Citations in chapter MDX reference the slug: <Citation src="gwern-sidenote" /> resolves at build time to the metadata below. The <Citation> component renders the trust tier as a badge so readers can calibrate their confidence at the point of use, and exposes the archival link when present.
The full captured HTML + PDF + screenshot of each source is held in the repo’s gitignored sources/cache/<hash>/ directory — used for drift detection (re-fetch periodically, compare hashes, flag significant changes) but never published. The defensive posture this creates (reader sees metadata and archival link, full cached content stays private) keeps the legal surface small while preserving the author’s ability to verify integrity.
The archive
The listing below is rendered live from sources/manifest.yaml at build time by the <SourceArchive /> component. Entries are grouped by tier in descending authority (T1 → T4); within a tier, newest publish dates come first. Empty tiers render an honest placeholder — the archive is intentionally sparse in the early book, and visible gaps are part of the pedagogy.

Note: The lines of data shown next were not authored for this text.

import Literature.NumberTheory.GaloisRepresentations.QuadraticIdeleNormResidueExact
import Literature.NumberTheory.QuadraticForms.HasseNormTheoremHolds
import Literature.NumberTheory.Automorphic.QuadraticIdelicNormRange
import Literature.NumberTheory.GaloisRepresentations.QuadraticNormGroupNormCompat
import HarnessLib

/-!
# The quadratic Artin indicator `𝕀_K → ℤ∕2`, `X ↦ [X ∉ Kˣ · N(𝕀_{K(√d)})]`: a character of order two, its readings as a
# parity of non-norm places (O'Meara 71:19), as a product of Hilbert symbols, and as «global × idelic norm»

Topic `NumberTheory/GaloisRepresentations` (global class field theory, quadratic case); namespace
`Literature.NumberTheory.GaloisRepresentations`.  ONE definition with body (`quadraticArtinIndicator`, DEF lane) + theorems; no
named fact, no instance, no notation, no `sorry`; net debt 0.

THE PRINT.  For a quadratic extension `E = K(√d)` of number fields the norm group `Kˣ · N_{E/K}(𝕀_E)` has index `2` in the idele group
`𝕀_K` (Cassels–Fröhlich VII §5.1 (B) with §6; O'Meara §65D Prop. 65:21, in the tree ★ `OMeara65.normIdeles_index_eq_two_holds` for the
componentwise group ★ `normIdeles K d` = the idèles that are local norms at every place, O'Meara §65A Example 65:2 = ★
`Automorphic.range_ideleRelNorm_eq_normIdeles`); the quotient character `𝕀_K → 𝕀_K ∕ Kˣ N(𝕀_E) ≅ ℤ∕2` is the (global, quadratic)
ARTIN MAP — the «total norm-residue symbol» `X ↦ ∏_v (X_v, d)_v`, trivial exactly on `Kˣ N(𝕀_E)` (O'Meara §71 Thm. 71:19 with 71:18).

* §1 `quadraticArtinIndicator K d : ideleGroup K → ZMod 2` (the indicator of `X ∉ principalIdeles K ⊔ normIdeles K d`) and its algebra:
  `…_eq_zero_iff`, `…_eq_one_iff`, `…_of_mem_principalIdeles`, `…_of_mem_normIdeles`, `…_eq_zero_of_isSquare`, `…_inv`, and
  **`quadraticArtinIndicator_mul`** (additivity for `d ≠ 0`: the subgroup has index `≤ 2`).
* §3 **`quadraticArtinIndicator_ideleRelNorm`** — NORM FUNCTORIALITY along `K ⊆ L` of degree `≤ 3`: `[X]_{L,d} = [N_{L/K} X]_{K,d}`
  (★ `QuadraticNormGroupNormCompat`, Neukirch VI (5.2) in the quadratic, low-degree case).
* §2 READINGS: **`quadraticArtinIndicator_eq_natCast_ncard`** — the indicator is the PARITY of the number of places (finite + infinite)
  at which `X` is not a local norm (★ R4 `mem_principalIdeles_sup_normIdeles_iff_even`); `…_eq_zero_iff_prod_hilbertSymbol_eq_one`
  (★ R4, Hilbert-symbol form); `…_ideleRelNorm_self_eq_zero`; **`quadraticArtinIndicator_eq_zero_iff_exists_ideleRelNorm`** — `= 0` iff `X = (k) · N_{E/K}(Z)` for a
  global `k ∈ Kˣ` and an idele `Z` of `E` (★ O'Meara 65:2 `range_ideleRelNorm_eq_normIdeles`).

USE (cell hodgecm-mathlib, engine T1 row G6∕R6c; consumers `Rogawski1990/CartanObstruction` (R6d: `cartanObs γ₀ p := (indicator_j (X_j p))_j`),
`GaloisRepresentations/HasseNormEtaleInvolutionFactors` ((D3): per τ-stable factor, «indicator = 0 ⇒ X_j = (k) · N(Z)»), `CartanObsHasse` (R7)):
the obstruction `obs : 𝒞_𝐀(γ₀) → 𝔈(T∕F)` of [Rogawski1990, §3.3, Prop. 3.5.2] for the maximal tori of `U(3)` is, factor by factor, this
indicator of the Cartan idele.  HC_CM is proved only modulo the printed citations until rung 0 closes; this file is idelic class field
theory of quadratic extensions and asserts nothing about unitary groups.

## References
* [CasselsFrohlichANT1967] Cassels–Fröhlich (eds.), *Algebraic Number Theory* (1967), Ch. VII (Tate) §5.1 (B), §6 (the norm index of a
  cyclic extension), Ch. II §16 (idèles).
* [Omeara1963] O. T. O'Meara, *Introduction to Quadratic Forms* (1963), §65A Example 65:2, §65D Prop. 65:21, §71 Thms. 71:18, 71:19.
* [Rogawski1990] J. D. Rogawski, *Automorphic Representations of Unitary Groups in Three Variables* (1990), §3.3 (the obstruction), §3.5
  Prop. 3.5.2, §5.4 p. 72.
-/

set_option autoImplicit false

noncomputable section

open NumberField IsDedekindDomain
open scoped Classical

namespace Literature.NumberTheory.GaloisRepresentations

open Literature.NumberTheory.QuadraticForms

variable (K : Type) [Field K] [NumberField K]

/-! ## §1 The indicator and its algebra -/

/-- **The quadratic Artin indicator** of `K(√d)/K` on the ideles of `K`: `0` on the norm group `Kˣ · N(𝕀_{K(√d)})`
(★ `principalIdeles K ⊔ normIdeles K d`, the idèles which are a global element times a local norm at every place) and `1` off it — the
global Artin map of the quadratic extension read in `ℤ∕2` (the «total norm-residue symbol» `∏_v (X_v, d)_v`).  A plain function; it is
additive for `d ≠ 0` (`quadraticArtinIndicator_mul`). [cite: CasselsFrohlichANT1967, Ch. VII §5.1 (B), §6] [cite: Omeara1963, §71 Thm. 71:19] -/
def quadraticArtinIndicator (d : K) (X : ideleGroup K) : ZMod 2 :=
  if X ∈ principalIdeles K ⊔ normIdeles K d then 0 else 1

variable {K}

/-- The indicator vanishes exactly on `Kˣ · N(𝕀_{K(√d)})`. [cite: Omeara1963, §71 Thm. 71:19] -/
theorem quadraticArtinIndicator_eq_zero_iff {d : K} {X : ideleGroup K} :
    quadraticArtinIndicator K d X = 0 ↔ X ∈ principalIdeles K ⊔ normIdeles K d := by
  unfold quadraticArtinIndicator
  split_ifs with h
  · simp [h]
  · simp only [h, iff_false]; decide

/-- The indicator is `1` exactly off `Kˣ · N(𝕀_{K(√d)})`. [cite: Omeara1963, §71 Thm. 71:19] -/
theorem quadraticArtinIndicator_eq_one_iff {d : K} {X : ideleGroup K} :
    quadraticArtinIndicator K d X = 1 ↔ X ∉ principalIdeles K ⊔ normIdeles K d := by
  unfold quadraticArtinIndicator
  split_ifs with h
  · simp only [h, not_true_eq_false, iff_false]; decide
  · simp [h]

/-- The indicator takes only the values `0` and `1`. [folklore] -/
private theorem quadraticArtinIndicator_eq_zero_or_eq_one (d : K) (X : ideleGroup K) :
    quadraticArtinIndicator K d X = 0 ∨ quadraticArtinIndicator K d X = 1 := by
  unfold quadraticArtinIndicator
  split_ifs <;> simp

/-- Principal idèles (global elements) have indicator `0`. [cite: CasselsFrohlichANT1967, Ch. VII §5.1 (B)] -/
theorem quadraticArtinIndicator_of_mem_principalIdeles {d : K} {X : ideleGroup K} (hX : X ∈ principalIdeles K) :
    quadraticArtinIndicator K d X = 0 :=
  quadraticArtinIndicator_eq_zero_iff.2 (Subgroup.mem_sup_left hX)

/-- Norm idèles (local norms at every place) have indicator `0`. [cite: Omeara1963, §65A Example 65:2] -/
theorem quadraticArtinIndicator_of_mem_normIdeles {d : K} {X : ideleGroup K} (hX : X ∈ normIdeles K d) :
    quadraticArtinIndicator K d X = 0 :=
  quadraticArtinIndicator_eq_zero_iff.2 (Subgroup.mem_sup_right hX)

/-- For `d` a non-zero SQUARE (`K(√d) = K`) the indicator is identically `0`. [cite: Omeara1963, §65A Example 65:2] -/
theorem quadraticArtinIndicator_eq_zero_of_isSquare {d : K} (hd : IsSquare d) (hd0 : d ≠ 0) (X : ideleGroup K) :
    quadraticArtinIndicator K d X = 0 := by
  apply quadraticArtinIndicator_of_mem_normIdeles
  rw [normIdeles_eq_top_of_isSquare K hd hd0]
  exact Subgroup.mem_top X

/-- The indicator is symmetric under inversion (the norm group is a subgroup). [cite: CasselsFrohlichANT1967, Ch. VII §5.1 (B)] -/
theorem quadraticArtinIndicator_inv (d : K) (X : ideleGroup K) :
    quadraticArtinIndicator K d X⁻¹ = quadraticArtinIndicator K d X := by
  unfold quadraticArtinIndicator
  rw [Subgroup.inv_mem_iff]

/-- In a subgroup of index `2`, the product of two non-members is a member. [folklore] -/
private theorem mul_mem_of_not_mem_of_index_eq_two {G : Type*} [CommGroup G] {H : Subgroup G} (hH : H.index = 2) {x y : G}
    (hx : x ∉ H) (hy : y ∉ H) : x * y ∈ H := by
  obtain ⟨a, ha⟩ := Subgroup.index_eq_two_iff.1 hH
  by_contra hxy
  have hxa : x * a ∈ H := (ha x).or.resolve_right hx
  have hxya : x * y * a ∈ H := (ha (x * y)).or.resolve_right hxy
  rw [mul_comm x y, mul_assoc] at hxya
  exact hy ((Subgroup.mul_mem_cancel_right H hxa).1 hxya)

/-- **Additivity**: for `d ≠ 0` the indicator is a character, `[XY] = [X] + [Y]` in `ℤ∕2` — the norm group has index `2` for `d ∉ K²`
(★ O'Meara 65:21 `normIdeles_index_eq_two_holds`) and is everything for `d ∈ K²`. [cite: Omeara1963, §65D Prop. 65:21]
[cite: CasselsFrohlichANT1967, Ch. VII §5.1 (B), §6] -/
theorem quadraticArtinIndicator_mul {d : K} (hd0 : d ≠ 0) (X Y : ideleGroup K) :
    quadraticArtinIndicator K d (X * Y) = quadraticArtinIndicator K d X + quadraticArtinIndicator K d Y := by
  by_cases hsq : IsSquare d
  · simp [quadraticArtinIndicator_eq_zero_of_isSquare hsq hd0]
  have hidx : (principalIdeles K ⊔ normIdeles K d).index = 2 := OMeara65.normIdeles_index_eq_two_holds K d hsq
  set H := principalIdeles K ⊔ normIdeles K d with hH
  unfold quadraticArtinIndicator
  rw [← hH]
  by_cases hX : X ∈ H <;> by_cases hY : Y ∈ H
  · simp [hX, hY, H.mul_mem hX hY]
  · have : X * Y ∉ H := fun h => hY (by simpa using H.mul_mem (H.inv_mem hX) h)
    simp [hX, hY, this]
  · have : X * Y ∉ H := fun h => hX (by simpa using H.mul_mem h (H.inv_mem hY))
    simp [hX, hY, this]
  · have : X * Y ∈ H := mul_mem_of_not_mem_of_index_eq_two hidx hX hY
    simp only [hX, hY, this, if_true, if_false]
    decide

/-! ## §2 Readings: parity of non-norm places, Hilbert symbols, global × idelic norm -/

/-- **The indicator is the parity of the number of non-norm places** (finite and infinite): for `d ∉ K²`,
`[X] = #{v : X_v ∉ N(K_v(√d)ˣ)} + #{w : X_w ∉ N(K_w(√d)ˣ)} (mod 2)` — the quadratic Artin map as the sum of the local
norm-residue symbols (★ R4 `mem_principalIdeles_sup_normIdeles_iff_even`). [cite: Omeara1963, §71 Thm. 71:19] -/
theorem quadraticArtinIndicator_eq_natCast_ncard {d : K} (hd : ¬ IsSquare d) (X : ideleGroup K) :
    quadraticArtinIndicator K d X =
      (({v : HeightOneSpectrum (𝓞 K) | ideleFiniteComponent K v X ∉
            quadraticNormSubgroup (v.adicCompletion K) (algebraMap K (v.adicCompletion K) d)}.ncard +
        {w : InfinitePlace K | ideleInfiniteComponent K w X ∉
            quadraticNormSubgroup w.Completion (algebraMap K w.Completion d)}.ncard : ℕ) : ZMod 2) := by
  have hiff := (quadraticArtinIndicator_eq_zero_iff (d := d) (X := X)).trans
    ((mem_principalIdeles_sup_normIdeles_iff_even hd X).trans (ZMod.natCast_eq_zero_iff_even).symm)
  rcases quadraticArtinIndicator_eq_zero_or_eq_one d X with h | h
  · rw [h]; exact (hiff.1 h).symm
  · rw [h]
    have hne : ((_ : ℕ) : ZMod 2) ≠ 0 := fun h0 => by rw [hiff.2 h0] at h; exact zero_ne_one h
    revert hne
    generalize ((_ : ℕ) : ZMod 2) = z
    decide +revert

/-- **The indicator as the total Hilbert symbol**: for `d ∉ K²` and any finite set `S` of finite places outside which `X` is a local norm,
`[X] = 0 ⟺ (∏_{v ∈ S} (X_v, d)_v) · ∏_{w ∣ ∞} (X_w, d)_w = 1` (★ R4). [cite: Omeara1963, §71 Thms. 71:18, 71:19] -/
theorem quadraticArtinIndicator_eq_zero_iff_prod_hilbertSymbol_eq_one {d : K} (hd : ¬ IsSquare d) (X : ideleGroup K)
    (S : Finset (HeightOneSpectrum (𝓞 K)))
    (hS : ∀ v ∉ S, ideleFiniteComponent K v X ∈ quadraticNormSubgroup (v.adicCompletion K) (algebraMap K (v.adicCompletion K) d)) :
    quadraticArtinIndicator K d X = 0 ↔
      (∏ v ∈ S, hilbertSymbol (v.adicCompletion K) (ideleFiniteComponent K v X : v.adicCompletion K)
          (algebraMap K (v.adicCompletion K) d)) *
        ∏ w : InfinitePlace K, hilbertSymbol w.Completion (ideleInfiniteComponent K w X : w.Completion)
          (algebraMap K w.Completion d) = 1 :=
  quadraticArtinIndicator_eq_zero_iff.trans (mem_principalIdeles_sup_normIdeles_iff_prod_hilbertSymbol_eq_one hd X S hS)

/-- **`[X] = 0 ⟺ X = (k) · N_{E/K}(Z)`** for a global `k ∈ Kˣ` and an idele `Z` of `E = K(√d)` (presented by `σ ∈ Aut(E/K)`, `δ ∈ E` with
`σ δ = −δ ≠ 0`, `δ² = d`): O'Meara's Example 65:2 «an idèle is a norm from `𝕀_E` iff it is a local norm at every place»
(★ `Automorphic.range_ideleRelNorm_eq_normIdeles`). [cite: Omeara1963, §65A Example 65:2] [cite: CasselsFrohlichANT1967, Ch. VII §5.1 (B)] -/
theorem quadraticArtinIndicator_eq_zero_iff_exists_ideleRelNorm {E : Type} [Field E] [NumberField E] [Algebra K E]
    [IsGalois K E] [Algebra.IsQuadraticExtension K E] (σ : E ≃ₐ[K] E) {δ : E} (hσδ : σ δ = -δ) (hδ : δ ≠ 0) {d : K} (hd : δ * δ = algebraMap K E d) (X : ideleGroup K) :
    quadraticArtinIndicator K d X = 0 ↔
      ∃ (k : Kˣ) (Z : ideleGroup E), X = Units.map (algebraMap K (AdeleRing (𝓞 K) K)).toMonoidHom k *
        Literature.NumberTheory.Automorphic.AdeleRing.ideleRelNorm K E Z := by
  rw [quadraticArtinIndicator_eq_zero_iff, ← Literature.NumberTheory.Automorphic.range_ideleRelNorm_eq_normIdeles σ hσδ hδ hd,
    Subgroup.mem_sup]
  constructor
  · rintro ⟨p, ⟨k, rfl⟩, n, ⟨Z, rfl⟩, h⟩
    exact ⟨k, Z, h.symm⟩
  · rintro ⟨k, Z, h⟩
    exact ⟨_, ⟨k, rfl⟩, _, ⟨Z, rfl⟩, h.symm⟩


/-- **Norms from `E = K(√d)` itself have indicator `0`**: `[N_{E/K} Z]_{K, d} = 0` for every idele `Z` of `E` (O'Meara 65:2: idelic norms
are local norms everywhere).  With `quadraticArtinIndicator_mul` and `_ideleRelNorm` this is the vanishing `∑_j [N_{K₀,j/F} X_j] =
[N_{E/F}(det g)] = 0` that puts an obstruction vector in the sum-zero hyperplane. [cite: Omeara1963, §65A Example 65:2] -/
theorem quadraticArtinIndicator_ideleRelNorm_self_eq_zero {E : Type} [Field E] [NumberField E] [Algebra K E]
    [IsGalois K E] [Algebra.IsQuadraticExtension K E] (σ : E ≃ₐ[K] E) {δ : E} (hσδ : σ δ = -δ) (hδ : δ ≠ 0) {d : K}
    (hd : δ * δ = algebraMap K E d) (Z : ideleGroup E) :
    quadraticArtinIndicator K d (Literature.NumberTheory.Automorphic.AdeleRing.ideleRelNorm K E Z) = 0 :=
  (quadraticArtinIndicator_eq_zero_iff_exists_ideleRelNorm σ hσδ hδ hd _).2 ⟨1, Z, by simp⟩

/-! ## §3 Norm functoriality along an extension of degree `≤ 3` -/

/-- **NORM FUNCTORIALITY of the quadratic Artin indicator**: for `K ⊆ L` number fields with `[L : K] ≤ 3`, `d ∈ Kˣ` and an idele `X` of
`L`, `[X]_{L, d} = [N_{L/K} X]_{K, d}` (`N_{L/K}` = FLT packet ★ `AdelicBaseChange.ideleRelNorm`) — the norm-compatibility of the Artin map
of `K(√d)/K` along `L/K` (★ `mem_principalIdeles_sup_normIdeles_iff_ideleRelNorm_mem`). [cite: NeukirchANT1999, Ch. VI (5.2)]
[cite: CasselsFrohlichANT1967, Ch. VII §5.1 (B), §6] -/
theorem quadraticArtinIndicator_ideleRelNorm {L : Type} [Field L] [NumberField L] [Algebra K L] (hKL : Module.finrank K L ≤ 3)
    {d : K} (hd0 : d ≠ 0) (X : ideleGroup L) :
    quadraticArtinIndicator L (algebraMap K L d) X =
      quadraticArtinIndicator K d (Literature.NumberTheory.AdelicBaseChange.ideleRelNorm K L X) := by
  have hiff := (quadraticArtinIndicator_eq_zero_iff (d := algebraMap K L d) (X := X)).trans
    ((mem_principalIdeles_sup_normIdeles_iff_ideleRelNorm_mem K L hKL hd0 X).trans quadraticArtinIndicator_eq_zero_iff.symm)
  rcases quadraticArtinIndicator_eq_zero_or_eq_one (algebraMap K L d) X with h | h
  · rw [h, eq_comm]; exact hiff.1 h
  · rcases quadraticArtinIndicator_eq_zero_or_eq_one d (Literature.NumberTheory.AdelicBaseChange.ideleRelNorm K L X) with h' | h'
    · exact absurd (hiff.2 h') (by rw [h]; exact one_ne_zero)
    · rw [h, h']

end Literature.NumberTheory.GaloisRepresentations

end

T1 · Official no entries yet
Vendor-official documentation or release notes. Highest trust for factual claims about the vendor’s own tool.

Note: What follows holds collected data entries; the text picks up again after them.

include hΦ in
/-- **An entirely correct proposal indexes a tautological disjunct.** -/
theorem isTautology_disjunct_of_forall_not_wrong (hinj : InjOnLengths g) {N : List Bool}
    {I : HBInstance t} (hI : ∀ j, (I.u j).length = N.length) {v : List Bool}
    (h : ∀ j, ¬ Wrong B I v j) : (disjunct Φ N (imgs g I) v).IsTautology := by
  refine isTautology_conjAcc (fun _ => rfl) fun j w hw => isTautology_block ?_ _
  obtain ⟨hj, rfl⟩ := eq_of_getElem?_imgs g hw
  rw [hΦ]
  rintro ⟨u, hu, hgu, hB⟩
  have := hinj u (I.u ⟨j, hj⟩) (hu.trans (hI _).symm) hgu
  subst this
  exact h ⟨j, hj⟩ hB

include hΦ in
/-- **A tautological disjunct is indexed by an entirely correct proposal.** -/
theorem not_wrong_of_isTautology_disjunct {N : List Bool} {I : HBInstance t}
    (hI : ∀ j, (I.u j).length = N.length) {v : List Bool}
    (h : (disjunct Φ N (imgs g I) v).IsTautology) (j : Fin t) : ¬ Wrong B I v j := by
  intro hw
  have ht := isTautology_of_conjAcc h (getElem?_imgs g I j)
  refine not_isTautology_block ?_ v ht
  rw [hΦ]
  exact ⟨I.u j, hI j, rfl, hw⟩

end Spec

end Instance

end StubBridge

/-- **The generated formula is always a tautology** (explicit-binder form, registered sub-goal
`stubBridge_isTautology_genForm` of stmt-PneNP-10709; chain `stub_bridge` 2/6). -/
theorem stubBridge_isTautology_genForm (Φ : List Bool → CNF ℕ) (g : List Bool → List Bool)
    (B : List Bool → Bool)
    (hΦ : ∀ (N w : List Bool) (b : Bool), (Φ (StubBridge.xin N w b)).Satisfiable ↔
      ∃ u : List Bool, u.length = N.length ∧ g u = w ∧ B u ≠ b)
    (hinj : InjOnLengths g) (a : StubBridge.Param) : (StubBridge.genForm Φ a).IsTautology :=
  StubBridge.isTautology_genForm g B hΦ hinj a

end Summit.PneNP.PneNP.Theorems.LatticeMagicTarget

No sources at this tier yet.
T2 · Release notes no entries yet
Release blog posts, changelogs, conference talks. Trustworthy for intent and availability claims.
No sources at this tier yet.
T3 · Practitioner 2 entries
Respected community writing with a durable argument the author has defended over time.
T4 · Conjecture no entries yet
Blog posts, tweets, or unverified claims. Pointers to investigate, not authorities.
No sources at this tier yet.
What’s coming
The archive is intentionally sparse at this point in the book’s development. Stage 3 of the roadmap expands it substantially:
- Tool-specific citations. Claude Code’s documentation, Gemini CLI’s release notes, Codex CLI’s reference pages — currently referenced only implicitly in the companion appendices, with explicit citations to land as Stage 3 chapters complete their research phase.
- Academic and practitioner sources. Koller-Friedman’s Probabilistic Graphical Models (the pedagogical framework), Tufte’s design books (the layout inheritance), practitioner long-form on AI-assisted development — landing as chapters citing them move out of draft.
- Faceted filtering (post-v1.0). Client-side filters by tier, tool, and publish-date band over the auto-rendered listing above. Live already at the chapter-level tool filter; the faceted source view reuses the same plumbing.
- Drift-detection workflow. A scheduled job (quarterly) re-fetches every T1 source and flags significant hash changes for human review. The manifest grows a
last_verified_atfield tracking when each source was last re-checked against its live URL.
Audit expectations
Per Ch 15’s methodology, each entry in the archive carries an implicit re-verification cadence based on its tier:
- T1-official sources: verify on major vendor releases (triggered by release, not by calendar).
- T2-release-notes sources: verify quarterly.
- T3-practitioner sources: verify annually — the author is unlikely to retract, but arguments do evolve.
- T4-conjecture sources: verify before relying on; otherwise do not cite.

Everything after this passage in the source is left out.